* **DATA**
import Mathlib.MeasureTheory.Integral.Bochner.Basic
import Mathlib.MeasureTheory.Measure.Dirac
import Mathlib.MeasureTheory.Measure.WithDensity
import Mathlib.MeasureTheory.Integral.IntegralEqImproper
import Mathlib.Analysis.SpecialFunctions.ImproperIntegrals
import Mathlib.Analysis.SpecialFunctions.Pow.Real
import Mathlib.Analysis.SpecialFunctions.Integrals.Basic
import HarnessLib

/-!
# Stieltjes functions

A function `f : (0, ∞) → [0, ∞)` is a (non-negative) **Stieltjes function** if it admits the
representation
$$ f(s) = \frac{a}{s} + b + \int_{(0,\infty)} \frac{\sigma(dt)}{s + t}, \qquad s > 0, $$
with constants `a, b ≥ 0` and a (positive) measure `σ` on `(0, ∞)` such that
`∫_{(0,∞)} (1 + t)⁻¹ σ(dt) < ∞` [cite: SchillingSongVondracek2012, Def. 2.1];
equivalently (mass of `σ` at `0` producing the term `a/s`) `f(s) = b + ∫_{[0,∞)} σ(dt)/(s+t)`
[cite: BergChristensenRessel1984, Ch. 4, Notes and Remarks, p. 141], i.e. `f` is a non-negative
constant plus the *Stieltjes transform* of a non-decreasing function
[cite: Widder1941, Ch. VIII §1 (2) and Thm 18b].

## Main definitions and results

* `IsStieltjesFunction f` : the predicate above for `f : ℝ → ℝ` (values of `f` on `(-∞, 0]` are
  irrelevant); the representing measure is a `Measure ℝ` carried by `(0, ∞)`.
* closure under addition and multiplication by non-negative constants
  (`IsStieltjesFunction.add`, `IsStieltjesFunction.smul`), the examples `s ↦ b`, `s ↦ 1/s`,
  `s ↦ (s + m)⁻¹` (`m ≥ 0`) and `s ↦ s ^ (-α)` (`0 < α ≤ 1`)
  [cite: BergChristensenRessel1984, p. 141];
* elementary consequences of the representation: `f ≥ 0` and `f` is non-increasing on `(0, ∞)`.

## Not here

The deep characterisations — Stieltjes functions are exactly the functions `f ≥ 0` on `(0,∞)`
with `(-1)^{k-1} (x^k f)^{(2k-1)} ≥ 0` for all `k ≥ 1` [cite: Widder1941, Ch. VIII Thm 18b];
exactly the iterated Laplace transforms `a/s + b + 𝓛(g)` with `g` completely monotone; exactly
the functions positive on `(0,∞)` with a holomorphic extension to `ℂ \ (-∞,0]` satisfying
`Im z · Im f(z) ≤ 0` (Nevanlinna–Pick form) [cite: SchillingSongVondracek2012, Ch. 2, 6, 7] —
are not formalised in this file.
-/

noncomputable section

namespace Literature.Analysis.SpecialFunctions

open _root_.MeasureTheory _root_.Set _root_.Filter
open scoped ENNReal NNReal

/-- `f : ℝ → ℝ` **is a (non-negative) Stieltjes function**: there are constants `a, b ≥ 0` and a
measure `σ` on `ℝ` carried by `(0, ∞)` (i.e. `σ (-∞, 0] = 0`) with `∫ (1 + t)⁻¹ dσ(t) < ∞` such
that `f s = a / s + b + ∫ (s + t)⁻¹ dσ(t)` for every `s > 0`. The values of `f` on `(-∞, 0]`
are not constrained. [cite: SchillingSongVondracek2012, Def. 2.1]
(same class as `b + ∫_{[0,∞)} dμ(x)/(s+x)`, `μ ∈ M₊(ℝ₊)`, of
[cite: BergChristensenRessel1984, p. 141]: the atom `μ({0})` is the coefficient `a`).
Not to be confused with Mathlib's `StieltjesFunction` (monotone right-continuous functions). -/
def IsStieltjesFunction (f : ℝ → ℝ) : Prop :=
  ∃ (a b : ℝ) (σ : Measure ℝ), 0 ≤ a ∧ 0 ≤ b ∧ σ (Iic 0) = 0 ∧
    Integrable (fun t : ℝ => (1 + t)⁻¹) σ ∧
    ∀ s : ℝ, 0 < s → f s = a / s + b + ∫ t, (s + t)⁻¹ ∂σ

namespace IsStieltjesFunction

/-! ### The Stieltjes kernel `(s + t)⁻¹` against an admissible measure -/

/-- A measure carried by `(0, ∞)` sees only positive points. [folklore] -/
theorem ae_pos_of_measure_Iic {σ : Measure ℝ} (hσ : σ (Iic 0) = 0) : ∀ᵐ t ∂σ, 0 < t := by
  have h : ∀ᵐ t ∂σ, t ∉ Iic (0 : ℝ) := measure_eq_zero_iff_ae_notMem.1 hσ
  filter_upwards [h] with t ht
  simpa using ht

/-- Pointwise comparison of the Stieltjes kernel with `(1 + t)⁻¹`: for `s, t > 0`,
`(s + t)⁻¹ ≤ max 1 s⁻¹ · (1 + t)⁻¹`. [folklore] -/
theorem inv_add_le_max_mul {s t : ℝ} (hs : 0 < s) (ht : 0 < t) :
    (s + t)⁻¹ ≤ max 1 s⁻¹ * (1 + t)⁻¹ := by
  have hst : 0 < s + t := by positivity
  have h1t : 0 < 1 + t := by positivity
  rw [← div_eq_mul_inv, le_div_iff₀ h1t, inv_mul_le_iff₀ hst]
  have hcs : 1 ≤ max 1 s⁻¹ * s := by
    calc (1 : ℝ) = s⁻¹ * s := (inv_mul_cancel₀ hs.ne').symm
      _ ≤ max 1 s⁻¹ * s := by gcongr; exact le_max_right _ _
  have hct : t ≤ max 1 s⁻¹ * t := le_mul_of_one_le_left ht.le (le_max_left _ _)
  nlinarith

* **EXERCISE PROMPT**
What you give back must be the stretch above, starting at the line with "open scoped ENNReal NNReal" and ending at the line with "are not constrained.", copied exactly.

* **YOUR SOLUTION**
open scoped ENNReal NNReal

/-- `f : ℝ → ℝ` **is a (non-negative) Stieltjes function**: there are constants `a, b ≥ 0` and a
measure `σ` on `ℝ` carried by `(0, ∞)` (i.e. `σ (-∞, 0] = 0`) with `∫ (1 + t)⁻¹ dσ(t) < ∞` such
that `f s = a / s + b + ∫ (s + t)⁻¹ dσ(t)` for every `s > 0`. The values of `f` on `(-∞, 0]`
are not constrained. [cite: SchillingSongVondracek2012, Def. 2.1]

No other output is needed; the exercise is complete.